INFORMATION →
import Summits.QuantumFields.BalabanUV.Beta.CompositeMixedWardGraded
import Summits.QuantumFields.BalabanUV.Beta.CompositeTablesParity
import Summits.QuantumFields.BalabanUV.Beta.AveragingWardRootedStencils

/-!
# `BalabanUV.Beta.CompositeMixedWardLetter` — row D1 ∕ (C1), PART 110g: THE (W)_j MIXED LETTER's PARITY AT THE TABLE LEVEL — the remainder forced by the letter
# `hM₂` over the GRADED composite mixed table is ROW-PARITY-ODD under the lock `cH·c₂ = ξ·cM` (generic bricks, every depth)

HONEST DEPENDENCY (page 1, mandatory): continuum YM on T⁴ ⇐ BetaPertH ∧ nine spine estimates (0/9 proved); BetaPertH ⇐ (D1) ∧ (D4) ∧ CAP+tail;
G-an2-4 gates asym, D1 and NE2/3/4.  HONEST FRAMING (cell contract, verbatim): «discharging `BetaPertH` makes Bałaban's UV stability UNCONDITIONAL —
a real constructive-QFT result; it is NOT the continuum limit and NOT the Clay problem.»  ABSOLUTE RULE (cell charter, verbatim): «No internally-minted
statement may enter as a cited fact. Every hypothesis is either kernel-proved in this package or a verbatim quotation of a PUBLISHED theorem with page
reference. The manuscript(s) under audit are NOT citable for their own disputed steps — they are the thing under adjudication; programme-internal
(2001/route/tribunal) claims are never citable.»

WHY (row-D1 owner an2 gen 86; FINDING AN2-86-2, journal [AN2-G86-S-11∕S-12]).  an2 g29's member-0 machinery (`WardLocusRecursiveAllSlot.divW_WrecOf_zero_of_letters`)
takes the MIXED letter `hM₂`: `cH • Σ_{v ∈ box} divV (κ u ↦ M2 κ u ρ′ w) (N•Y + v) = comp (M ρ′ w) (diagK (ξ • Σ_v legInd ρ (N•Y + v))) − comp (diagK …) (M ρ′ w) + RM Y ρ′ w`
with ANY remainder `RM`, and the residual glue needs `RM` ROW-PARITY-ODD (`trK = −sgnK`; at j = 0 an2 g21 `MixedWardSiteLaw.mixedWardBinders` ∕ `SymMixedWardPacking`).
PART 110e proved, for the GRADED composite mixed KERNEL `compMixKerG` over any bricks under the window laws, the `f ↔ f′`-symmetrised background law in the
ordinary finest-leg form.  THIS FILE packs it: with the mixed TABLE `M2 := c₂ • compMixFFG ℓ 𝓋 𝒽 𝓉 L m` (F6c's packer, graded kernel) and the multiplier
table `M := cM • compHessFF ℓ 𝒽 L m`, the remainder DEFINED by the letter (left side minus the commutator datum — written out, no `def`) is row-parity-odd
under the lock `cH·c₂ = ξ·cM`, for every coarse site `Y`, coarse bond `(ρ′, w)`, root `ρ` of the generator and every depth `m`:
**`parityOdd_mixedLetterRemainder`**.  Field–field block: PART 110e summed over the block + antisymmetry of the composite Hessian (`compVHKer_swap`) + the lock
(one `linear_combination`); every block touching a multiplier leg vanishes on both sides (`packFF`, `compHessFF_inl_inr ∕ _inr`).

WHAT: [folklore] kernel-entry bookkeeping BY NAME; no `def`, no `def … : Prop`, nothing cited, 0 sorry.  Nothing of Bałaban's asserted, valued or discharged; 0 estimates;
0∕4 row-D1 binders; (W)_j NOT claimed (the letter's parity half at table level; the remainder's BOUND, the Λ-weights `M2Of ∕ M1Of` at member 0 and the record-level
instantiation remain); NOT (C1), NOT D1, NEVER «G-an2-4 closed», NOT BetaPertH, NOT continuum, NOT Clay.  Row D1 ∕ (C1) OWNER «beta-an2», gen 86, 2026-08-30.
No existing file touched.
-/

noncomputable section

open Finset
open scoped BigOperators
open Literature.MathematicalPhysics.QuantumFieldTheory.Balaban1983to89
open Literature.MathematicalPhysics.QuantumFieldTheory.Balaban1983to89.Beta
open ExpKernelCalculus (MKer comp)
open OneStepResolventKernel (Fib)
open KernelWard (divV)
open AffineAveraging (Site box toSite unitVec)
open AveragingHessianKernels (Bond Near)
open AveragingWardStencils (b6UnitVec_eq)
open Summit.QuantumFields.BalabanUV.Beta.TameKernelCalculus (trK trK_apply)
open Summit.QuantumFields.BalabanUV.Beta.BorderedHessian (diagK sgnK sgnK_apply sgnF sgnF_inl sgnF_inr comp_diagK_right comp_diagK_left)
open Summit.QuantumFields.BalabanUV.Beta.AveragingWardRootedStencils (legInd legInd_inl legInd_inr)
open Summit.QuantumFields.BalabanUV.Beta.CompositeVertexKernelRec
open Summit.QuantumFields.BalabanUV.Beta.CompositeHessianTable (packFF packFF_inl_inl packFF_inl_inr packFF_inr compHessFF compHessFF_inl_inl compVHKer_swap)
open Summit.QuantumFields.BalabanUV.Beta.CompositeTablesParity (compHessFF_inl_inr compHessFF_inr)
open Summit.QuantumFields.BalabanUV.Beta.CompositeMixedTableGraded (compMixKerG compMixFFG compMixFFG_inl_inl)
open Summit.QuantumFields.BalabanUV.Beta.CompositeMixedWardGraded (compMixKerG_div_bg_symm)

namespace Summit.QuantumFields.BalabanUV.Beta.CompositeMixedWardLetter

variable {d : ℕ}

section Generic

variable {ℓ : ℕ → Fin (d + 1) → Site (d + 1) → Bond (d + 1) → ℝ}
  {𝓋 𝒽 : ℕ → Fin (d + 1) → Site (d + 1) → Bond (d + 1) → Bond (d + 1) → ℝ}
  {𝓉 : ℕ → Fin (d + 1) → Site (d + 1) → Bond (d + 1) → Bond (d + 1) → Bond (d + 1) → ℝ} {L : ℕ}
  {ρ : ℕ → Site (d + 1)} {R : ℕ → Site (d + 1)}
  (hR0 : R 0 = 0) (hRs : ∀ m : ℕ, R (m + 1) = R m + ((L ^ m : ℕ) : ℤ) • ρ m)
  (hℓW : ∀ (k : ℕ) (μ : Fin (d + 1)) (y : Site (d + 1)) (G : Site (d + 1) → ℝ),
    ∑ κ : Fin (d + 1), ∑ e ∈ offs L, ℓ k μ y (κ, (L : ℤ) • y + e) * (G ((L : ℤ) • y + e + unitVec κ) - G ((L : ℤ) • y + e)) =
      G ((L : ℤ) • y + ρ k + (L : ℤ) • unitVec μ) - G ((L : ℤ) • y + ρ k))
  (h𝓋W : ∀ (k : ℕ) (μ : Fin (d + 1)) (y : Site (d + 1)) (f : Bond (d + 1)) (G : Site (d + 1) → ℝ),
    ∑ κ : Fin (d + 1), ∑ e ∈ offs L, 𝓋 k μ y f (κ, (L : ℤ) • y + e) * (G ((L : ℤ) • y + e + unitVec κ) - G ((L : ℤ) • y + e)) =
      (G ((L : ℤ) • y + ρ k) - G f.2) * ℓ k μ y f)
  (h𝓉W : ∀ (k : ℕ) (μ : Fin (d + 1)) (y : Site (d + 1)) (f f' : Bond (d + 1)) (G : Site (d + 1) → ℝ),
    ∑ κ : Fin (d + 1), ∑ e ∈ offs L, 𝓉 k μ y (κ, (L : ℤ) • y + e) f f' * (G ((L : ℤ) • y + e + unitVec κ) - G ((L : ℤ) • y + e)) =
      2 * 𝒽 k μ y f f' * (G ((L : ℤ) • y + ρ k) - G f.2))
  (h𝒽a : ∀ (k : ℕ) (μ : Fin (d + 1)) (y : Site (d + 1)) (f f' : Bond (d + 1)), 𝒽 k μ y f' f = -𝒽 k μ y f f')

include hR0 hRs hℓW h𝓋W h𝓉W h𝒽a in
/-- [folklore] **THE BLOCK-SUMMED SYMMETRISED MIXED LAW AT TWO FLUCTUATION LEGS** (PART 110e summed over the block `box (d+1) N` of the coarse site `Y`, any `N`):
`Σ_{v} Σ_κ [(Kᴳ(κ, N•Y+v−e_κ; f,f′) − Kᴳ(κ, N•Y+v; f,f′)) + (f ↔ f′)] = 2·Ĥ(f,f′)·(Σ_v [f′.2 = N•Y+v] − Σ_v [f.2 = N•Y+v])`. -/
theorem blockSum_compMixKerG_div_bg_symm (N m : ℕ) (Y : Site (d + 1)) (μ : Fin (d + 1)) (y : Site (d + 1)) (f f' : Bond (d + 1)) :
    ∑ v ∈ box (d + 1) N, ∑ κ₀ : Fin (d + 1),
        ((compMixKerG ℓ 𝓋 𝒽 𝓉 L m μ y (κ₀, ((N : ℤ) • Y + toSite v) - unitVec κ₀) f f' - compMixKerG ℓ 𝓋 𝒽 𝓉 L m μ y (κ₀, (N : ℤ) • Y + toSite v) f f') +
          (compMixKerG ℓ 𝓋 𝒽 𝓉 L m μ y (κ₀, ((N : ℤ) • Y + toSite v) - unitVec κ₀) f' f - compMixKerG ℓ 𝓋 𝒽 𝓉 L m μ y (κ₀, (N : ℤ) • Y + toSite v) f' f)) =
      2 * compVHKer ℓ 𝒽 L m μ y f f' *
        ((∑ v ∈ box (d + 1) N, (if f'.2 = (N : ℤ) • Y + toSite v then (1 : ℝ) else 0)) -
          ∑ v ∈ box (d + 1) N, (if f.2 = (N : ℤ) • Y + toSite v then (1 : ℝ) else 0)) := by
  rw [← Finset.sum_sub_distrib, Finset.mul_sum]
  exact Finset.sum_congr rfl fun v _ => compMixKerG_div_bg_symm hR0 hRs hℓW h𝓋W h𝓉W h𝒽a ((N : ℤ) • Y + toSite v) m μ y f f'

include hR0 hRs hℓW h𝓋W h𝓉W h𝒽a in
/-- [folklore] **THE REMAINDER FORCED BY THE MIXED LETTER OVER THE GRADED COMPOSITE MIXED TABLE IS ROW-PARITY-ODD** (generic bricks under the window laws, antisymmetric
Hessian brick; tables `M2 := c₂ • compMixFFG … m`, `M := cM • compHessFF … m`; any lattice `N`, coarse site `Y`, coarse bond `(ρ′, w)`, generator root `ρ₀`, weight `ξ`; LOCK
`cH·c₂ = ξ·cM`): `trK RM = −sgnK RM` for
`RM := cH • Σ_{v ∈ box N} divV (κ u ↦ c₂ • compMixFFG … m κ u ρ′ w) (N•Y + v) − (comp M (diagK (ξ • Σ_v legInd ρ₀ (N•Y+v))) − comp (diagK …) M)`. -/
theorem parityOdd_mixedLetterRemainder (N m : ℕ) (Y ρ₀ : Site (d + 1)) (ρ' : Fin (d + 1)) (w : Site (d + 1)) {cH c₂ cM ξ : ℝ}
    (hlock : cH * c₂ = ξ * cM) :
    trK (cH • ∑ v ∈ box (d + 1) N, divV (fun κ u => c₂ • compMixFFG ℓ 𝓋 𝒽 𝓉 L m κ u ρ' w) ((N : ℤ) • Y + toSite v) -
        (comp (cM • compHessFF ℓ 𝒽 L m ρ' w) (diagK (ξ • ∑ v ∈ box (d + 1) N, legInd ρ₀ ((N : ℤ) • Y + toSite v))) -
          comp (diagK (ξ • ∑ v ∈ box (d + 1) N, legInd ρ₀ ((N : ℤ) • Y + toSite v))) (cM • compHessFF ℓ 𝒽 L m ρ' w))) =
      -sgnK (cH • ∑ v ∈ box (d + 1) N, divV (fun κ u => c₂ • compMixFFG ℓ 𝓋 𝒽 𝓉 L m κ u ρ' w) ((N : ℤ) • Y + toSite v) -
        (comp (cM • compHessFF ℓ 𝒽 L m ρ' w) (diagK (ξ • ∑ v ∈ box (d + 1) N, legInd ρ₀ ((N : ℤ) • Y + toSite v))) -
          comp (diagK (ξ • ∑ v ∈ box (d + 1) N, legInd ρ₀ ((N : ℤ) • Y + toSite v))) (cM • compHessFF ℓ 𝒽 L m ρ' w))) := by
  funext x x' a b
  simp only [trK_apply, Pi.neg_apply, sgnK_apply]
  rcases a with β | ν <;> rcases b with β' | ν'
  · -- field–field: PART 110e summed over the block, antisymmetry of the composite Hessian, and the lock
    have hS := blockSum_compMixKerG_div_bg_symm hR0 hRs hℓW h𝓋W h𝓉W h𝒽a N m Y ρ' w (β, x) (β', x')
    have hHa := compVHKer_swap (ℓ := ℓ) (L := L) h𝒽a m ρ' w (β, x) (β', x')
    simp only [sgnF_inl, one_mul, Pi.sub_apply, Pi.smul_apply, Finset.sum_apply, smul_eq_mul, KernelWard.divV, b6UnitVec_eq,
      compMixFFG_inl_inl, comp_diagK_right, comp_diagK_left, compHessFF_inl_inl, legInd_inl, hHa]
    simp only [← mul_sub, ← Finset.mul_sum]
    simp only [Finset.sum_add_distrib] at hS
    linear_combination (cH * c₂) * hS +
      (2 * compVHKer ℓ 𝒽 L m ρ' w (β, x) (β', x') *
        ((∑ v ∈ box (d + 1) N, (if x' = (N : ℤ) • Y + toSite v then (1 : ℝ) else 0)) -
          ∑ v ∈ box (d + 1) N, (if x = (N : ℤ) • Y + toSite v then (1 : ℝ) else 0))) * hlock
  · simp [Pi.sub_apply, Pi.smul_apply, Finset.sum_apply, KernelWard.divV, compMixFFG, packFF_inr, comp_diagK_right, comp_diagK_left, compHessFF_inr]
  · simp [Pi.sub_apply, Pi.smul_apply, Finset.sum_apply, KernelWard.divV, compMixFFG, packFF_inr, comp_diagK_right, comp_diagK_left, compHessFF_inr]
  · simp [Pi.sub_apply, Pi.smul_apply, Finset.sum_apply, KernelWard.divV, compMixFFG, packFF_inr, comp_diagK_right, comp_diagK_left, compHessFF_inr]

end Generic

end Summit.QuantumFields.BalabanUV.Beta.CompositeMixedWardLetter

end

WHAT IS NEEDED → Look over the entries for "MathematicalPhysics", then copy every line that includes that string.

WRITTEN RESPONSE →
open Literature.MathematicalPhysics.QuantumFieldTheory.Balaban1983to89
open Literature.MathematicalPhysics.QuantumFieldTheory.Balaban1983to89.Beta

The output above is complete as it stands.